Task to carry out — Below are records; report the number of lines among them that include the word "agree", and nothing further.

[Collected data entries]
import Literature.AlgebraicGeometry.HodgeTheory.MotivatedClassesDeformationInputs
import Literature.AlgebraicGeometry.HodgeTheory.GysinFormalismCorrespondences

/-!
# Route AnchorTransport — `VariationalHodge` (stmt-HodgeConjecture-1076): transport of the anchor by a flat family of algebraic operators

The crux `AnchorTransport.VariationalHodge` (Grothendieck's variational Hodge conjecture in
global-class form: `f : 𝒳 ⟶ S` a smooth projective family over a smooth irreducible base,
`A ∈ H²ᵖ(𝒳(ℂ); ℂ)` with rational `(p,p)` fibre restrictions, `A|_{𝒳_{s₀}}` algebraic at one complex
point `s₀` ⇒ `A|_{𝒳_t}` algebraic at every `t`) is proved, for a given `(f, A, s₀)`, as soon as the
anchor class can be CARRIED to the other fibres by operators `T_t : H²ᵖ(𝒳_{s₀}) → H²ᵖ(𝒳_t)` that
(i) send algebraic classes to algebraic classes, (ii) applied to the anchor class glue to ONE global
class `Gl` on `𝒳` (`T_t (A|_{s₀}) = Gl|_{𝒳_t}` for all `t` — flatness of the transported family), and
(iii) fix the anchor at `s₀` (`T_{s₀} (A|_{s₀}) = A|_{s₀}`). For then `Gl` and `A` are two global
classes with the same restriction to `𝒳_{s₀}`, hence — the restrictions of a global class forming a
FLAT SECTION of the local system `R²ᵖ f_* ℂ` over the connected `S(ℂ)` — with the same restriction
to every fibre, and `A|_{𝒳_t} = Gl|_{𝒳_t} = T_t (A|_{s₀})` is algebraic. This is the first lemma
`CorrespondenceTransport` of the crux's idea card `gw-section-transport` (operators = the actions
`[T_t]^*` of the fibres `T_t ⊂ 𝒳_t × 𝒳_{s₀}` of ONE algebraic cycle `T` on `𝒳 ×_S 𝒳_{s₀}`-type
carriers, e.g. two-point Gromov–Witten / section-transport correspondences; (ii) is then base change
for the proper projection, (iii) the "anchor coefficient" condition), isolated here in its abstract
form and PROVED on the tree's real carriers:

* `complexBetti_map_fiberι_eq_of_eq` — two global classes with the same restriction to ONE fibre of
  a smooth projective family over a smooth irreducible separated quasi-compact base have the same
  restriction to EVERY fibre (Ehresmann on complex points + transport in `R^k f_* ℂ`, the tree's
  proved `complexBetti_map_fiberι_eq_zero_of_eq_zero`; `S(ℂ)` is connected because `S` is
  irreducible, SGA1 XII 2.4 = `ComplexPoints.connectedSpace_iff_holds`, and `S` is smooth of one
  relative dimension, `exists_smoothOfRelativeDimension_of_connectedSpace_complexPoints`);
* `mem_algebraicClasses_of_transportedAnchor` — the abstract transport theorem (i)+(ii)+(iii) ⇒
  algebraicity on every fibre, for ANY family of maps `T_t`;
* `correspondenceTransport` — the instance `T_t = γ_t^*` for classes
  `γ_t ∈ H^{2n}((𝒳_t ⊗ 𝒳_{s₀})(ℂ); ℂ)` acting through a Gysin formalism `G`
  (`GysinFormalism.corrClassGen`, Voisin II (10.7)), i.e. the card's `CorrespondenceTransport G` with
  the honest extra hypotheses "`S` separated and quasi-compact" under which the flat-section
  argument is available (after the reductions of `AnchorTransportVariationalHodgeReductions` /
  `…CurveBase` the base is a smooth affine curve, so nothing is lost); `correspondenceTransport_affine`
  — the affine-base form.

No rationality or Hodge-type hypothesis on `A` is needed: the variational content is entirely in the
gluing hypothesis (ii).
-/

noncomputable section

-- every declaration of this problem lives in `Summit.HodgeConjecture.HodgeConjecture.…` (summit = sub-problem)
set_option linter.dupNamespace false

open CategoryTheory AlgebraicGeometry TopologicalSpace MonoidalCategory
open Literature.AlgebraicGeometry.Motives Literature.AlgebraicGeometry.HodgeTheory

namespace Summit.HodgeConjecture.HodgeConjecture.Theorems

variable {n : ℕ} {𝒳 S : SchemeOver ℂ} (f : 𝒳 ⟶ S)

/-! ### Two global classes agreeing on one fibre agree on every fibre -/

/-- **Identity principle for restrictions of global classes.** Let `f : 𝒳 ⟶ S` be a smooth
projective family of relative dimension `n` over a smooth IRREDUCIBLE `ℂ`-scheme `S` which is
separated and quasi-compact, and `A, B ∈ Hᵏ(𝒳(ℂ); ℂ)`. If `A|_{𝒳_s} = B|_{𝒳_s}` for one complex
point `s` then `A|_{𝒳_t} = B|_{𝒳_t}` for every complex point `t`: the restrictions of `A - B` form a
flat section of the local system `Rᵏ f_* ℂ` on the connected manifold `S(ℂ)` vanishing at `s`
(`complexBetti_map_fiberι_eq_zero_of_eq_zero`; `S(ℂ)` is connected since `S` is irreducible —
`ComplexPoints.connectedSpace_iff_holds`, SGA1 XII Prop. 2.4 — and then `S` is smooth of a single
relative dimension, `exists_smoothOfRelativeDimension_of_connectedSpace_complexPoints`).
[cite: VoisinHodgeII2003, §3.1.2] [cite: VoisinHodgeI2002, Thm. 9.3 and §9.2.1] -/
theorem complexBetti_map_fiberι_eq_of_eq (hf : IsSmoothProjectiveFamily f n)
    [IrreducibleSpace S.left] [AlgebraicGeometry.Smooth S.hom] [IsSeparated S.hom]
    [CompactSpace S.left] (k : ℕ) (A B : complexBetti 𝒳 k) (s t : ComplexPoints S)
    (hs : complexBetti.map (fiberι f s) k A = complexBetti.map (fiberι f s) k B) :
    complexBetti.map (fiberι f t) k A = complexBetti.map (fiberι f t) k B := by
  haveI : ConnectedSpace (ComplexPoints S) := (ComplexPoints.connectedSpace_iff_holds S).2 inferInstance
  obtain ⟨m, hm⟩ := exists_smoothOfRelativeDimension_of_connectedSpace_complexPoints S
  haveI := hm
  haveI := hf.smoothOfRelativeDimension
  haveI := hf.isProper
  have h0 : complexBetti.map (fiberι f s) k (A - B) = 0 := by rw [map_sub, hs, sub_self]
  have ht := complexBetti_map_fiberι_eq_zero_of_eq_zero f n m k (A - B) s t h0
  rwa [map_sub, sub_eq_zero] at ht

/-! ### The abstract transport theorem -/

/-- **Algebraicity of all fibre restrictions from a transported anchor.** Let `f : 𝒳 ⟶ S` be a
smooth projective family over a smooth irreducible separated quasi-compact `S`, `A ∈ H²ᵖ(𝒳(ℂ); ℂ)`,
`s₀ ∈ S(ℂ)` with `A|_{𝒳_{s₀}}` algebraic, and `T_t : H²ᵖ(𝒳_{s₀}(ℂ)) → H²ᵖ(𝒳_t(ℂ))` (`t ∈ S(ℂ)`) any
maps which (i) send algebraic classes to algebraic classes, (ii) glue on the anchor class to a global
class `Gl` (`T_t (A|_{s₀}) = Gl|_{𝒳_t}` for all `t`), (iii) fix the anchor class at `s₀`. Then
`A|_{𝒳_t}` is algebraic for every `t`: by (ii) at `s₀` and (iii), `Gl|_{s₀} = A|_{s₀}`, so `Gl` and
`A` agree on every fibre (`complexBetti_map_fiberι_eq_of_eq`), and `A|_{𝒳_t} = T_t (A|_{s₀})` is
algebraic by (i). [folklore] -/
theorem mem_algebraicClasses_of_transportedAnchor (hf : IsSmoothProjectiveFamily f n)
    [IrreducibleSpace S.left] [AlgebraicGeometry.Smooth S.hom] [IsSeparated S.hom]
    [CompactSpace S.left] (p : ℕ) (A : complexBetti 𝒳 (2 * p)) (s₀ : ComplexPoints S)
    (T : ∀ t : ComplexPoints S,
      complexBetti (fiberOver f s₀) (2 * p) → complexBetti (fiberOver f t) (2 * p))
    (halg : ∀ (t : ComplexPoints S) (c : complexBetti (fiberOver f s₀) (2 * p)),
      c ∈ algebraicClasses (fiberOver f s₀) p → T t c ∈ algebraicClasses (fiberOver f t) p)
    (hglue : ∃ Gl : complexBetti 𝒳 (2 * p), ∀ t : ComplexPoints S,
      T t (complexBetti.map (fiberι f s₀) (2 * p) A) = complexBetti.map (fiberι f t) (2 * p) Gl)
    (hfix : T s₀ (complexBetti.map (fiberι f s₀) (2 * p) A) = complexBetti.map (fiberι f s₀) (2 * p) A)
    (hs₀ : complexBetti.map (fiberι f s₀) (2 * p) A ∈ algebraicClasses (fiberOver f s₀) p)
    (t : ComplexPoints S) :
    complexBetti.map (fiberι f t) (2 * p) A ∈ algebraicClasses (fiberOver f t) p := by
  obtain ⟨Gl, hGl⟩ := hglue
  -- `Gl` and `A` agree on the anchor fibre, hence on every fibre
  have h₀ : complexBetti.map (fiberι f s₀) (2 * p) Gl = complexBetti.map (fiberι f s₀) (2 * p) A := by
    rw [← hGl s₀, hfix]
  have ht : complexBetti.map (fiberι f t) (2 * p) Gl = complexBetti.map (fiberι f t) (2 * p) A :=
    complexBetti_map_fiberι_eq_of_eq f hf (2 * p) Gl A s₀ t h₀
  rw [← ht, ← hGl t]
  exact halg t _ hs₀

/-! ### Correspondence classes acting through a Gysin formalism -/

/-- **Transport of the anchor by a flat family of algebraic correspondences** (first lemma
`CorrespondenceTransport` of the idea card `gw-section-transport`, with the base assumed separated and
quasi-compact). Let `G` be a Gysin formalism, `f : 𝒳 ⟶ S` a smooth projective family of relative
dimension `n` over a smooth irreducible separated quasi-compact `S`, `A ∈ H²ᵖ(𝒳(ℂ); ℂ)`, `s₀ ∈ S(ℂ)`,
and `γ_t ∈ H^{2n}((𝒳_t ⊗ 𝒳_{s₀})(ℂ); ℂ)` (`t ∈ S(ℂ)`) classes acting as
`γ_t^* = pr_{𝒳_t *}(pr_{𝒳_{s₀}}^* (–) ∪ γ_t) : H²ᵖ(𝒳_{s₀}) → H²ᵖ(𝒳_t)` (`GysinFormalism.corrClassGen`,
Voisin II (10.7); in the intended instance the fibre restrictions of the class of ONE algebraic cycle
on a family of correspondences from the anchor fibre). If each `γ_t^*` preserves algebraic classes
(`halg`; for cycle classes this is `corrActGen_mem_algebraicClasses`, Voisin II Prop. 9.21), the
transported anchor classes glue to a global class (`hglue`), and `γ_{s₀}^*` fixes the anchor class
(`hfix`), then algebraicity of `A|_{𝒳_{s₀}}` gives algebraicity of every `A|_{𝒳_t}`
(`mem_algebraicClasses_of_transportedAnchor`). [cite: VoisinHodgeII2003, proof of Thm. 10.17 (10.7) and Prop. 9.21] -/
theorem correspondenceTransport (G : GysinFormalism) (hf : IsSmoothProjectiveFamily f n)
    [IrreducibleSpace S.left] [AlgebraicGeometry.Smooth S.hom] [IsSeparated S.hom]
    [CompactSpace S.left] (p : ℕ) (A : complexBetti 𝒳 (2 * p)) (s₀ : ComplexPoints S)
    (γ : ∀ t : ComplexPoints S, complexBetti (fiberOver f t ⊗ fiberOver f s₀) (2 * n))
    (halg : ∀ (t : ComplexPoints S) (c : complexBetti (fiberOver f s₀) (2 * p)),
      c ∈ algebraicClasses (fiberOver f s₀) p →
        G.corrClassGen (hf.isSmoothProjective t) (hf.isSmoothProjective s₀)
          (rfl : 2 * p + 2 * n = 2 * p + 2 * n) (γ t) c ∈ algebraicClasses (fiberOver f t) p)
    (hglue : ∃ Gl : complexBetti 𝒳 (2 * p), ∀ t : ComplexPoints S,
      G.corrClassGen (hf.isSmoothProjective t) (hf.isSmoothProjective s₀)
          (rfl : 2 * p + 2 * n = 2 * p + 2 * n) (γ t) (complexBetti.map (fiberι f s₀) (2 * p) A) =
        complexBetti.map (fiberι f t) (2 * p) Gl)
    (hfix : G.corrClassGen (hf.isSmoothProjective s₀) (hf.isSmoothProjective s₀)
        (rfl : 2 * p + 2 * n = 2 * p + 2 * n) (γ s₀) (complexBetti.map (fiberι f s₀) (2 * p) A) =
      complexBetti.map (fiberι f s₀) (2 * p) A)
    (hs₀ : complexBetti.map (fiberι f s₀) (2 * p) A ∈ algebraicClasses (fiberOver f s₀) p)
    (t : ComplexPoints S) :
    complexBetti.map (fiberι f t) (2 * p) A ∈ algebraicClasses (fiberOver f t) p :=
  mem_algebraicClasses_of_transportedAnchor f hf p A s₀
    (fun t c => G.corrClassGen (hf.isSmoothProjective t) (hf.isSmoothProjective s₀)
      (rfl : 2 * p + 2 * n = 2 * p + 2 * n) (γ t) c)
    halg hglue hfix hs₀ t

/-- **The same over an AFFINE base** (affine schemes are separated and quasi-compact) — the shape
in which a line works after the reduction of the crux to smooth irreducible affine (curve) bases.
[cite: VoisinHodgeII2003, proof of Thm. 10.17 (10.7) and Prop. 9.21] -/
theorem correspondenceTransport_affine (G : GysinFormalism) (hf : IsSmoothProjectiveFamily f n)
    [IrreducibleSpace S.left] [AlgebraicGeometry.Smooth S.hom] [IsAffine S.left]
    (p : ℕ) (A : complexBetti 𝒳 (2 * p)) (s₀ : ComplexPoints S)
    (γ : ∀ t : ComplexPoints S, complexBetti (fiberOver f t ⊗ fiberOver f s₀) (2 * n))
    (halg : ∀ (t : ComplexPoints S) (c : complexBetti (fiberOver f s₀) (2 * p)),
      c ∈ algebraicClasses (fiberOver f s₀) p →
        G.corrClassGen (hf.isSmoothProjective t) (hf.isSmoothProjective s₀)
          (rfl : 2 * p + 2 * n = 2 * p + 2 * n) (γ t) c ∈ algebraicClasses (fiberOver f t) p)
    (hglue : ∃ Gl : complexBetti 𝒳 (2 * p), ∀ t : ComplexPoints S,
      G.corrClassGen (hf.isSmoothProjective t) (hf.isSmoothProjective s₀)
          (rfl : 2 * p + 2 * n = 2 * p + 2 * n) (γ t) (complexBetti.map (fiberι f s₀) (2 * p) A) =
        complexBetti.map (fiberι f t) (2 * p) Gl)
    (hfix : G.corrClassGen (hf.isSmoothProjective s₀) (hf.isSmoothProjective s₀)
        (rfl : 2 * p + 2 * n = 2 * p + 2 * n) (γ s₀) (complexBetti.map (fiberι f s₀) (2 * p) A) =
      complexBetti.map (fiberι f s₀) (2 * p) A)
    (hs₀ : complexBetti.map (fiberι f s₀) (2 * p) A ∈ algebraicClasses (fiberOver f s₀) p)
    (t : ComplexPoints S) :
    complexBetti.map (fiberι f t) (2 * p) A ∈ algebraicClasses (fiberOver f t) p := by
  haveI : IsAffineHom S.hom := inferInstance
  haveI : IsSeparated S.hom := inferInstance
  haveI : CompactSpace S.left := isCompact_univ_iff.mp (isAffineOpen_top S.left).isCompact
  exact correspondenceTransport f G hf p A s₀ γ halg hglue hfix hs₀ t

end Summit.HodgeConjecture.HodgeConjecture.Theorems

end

--

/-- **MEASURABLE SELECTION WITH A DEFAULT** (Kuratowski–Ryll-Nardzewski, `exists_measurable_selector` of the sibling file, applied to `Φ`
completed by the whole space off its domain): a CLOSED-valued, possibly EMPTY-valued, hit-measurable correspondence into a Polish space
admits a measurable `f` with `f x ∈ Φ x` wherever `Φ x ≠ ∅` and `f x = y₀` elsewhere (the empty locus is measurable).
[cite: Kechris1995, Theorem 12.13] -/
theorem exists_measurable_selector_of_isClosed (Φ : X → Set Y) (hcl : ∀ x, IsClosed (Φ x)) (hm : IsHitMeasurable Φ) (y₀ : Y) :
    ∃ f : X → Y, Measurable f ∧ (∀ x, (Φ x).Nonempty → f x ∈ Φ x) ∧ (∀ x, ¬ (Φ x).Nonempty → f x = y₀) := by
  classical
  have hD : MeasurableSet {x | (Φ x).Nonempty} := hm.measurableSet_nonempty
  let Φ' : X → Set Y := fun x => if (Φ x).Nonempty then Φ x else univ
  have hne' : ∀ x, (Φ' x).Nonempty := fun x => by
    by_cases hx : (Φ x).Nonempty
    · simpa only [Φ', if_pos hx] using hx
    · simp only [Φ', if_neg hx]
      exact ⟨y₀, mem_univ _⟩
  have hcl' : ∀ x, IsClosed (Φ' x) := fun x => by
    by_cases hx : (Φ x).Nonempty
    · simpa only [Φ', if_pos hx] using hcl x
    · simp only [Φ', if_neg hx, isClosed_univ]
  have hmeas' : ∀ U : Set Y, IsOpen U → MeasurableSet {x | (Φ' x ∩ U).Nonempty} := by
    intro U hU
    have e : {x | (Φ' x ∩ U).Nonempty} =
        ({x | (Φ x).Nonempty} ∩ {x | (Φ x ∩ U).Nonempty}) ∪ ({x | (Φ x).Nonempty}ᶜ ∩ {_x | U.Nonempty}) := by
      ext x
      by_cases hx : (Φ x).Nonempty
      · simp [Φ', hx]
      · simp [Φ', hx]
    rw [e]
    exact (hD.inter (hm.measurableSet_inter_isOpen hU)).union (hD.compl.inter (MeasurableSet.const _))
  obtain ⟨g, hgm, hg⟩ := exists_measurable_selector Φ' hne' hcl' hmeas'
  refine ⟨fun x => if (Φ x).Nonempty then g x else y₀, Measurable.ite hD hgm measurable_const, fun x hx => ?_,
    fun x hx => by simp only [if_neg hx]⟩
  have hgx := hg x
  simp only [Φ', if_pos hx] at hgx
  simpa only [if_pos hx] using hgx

Written solution — 3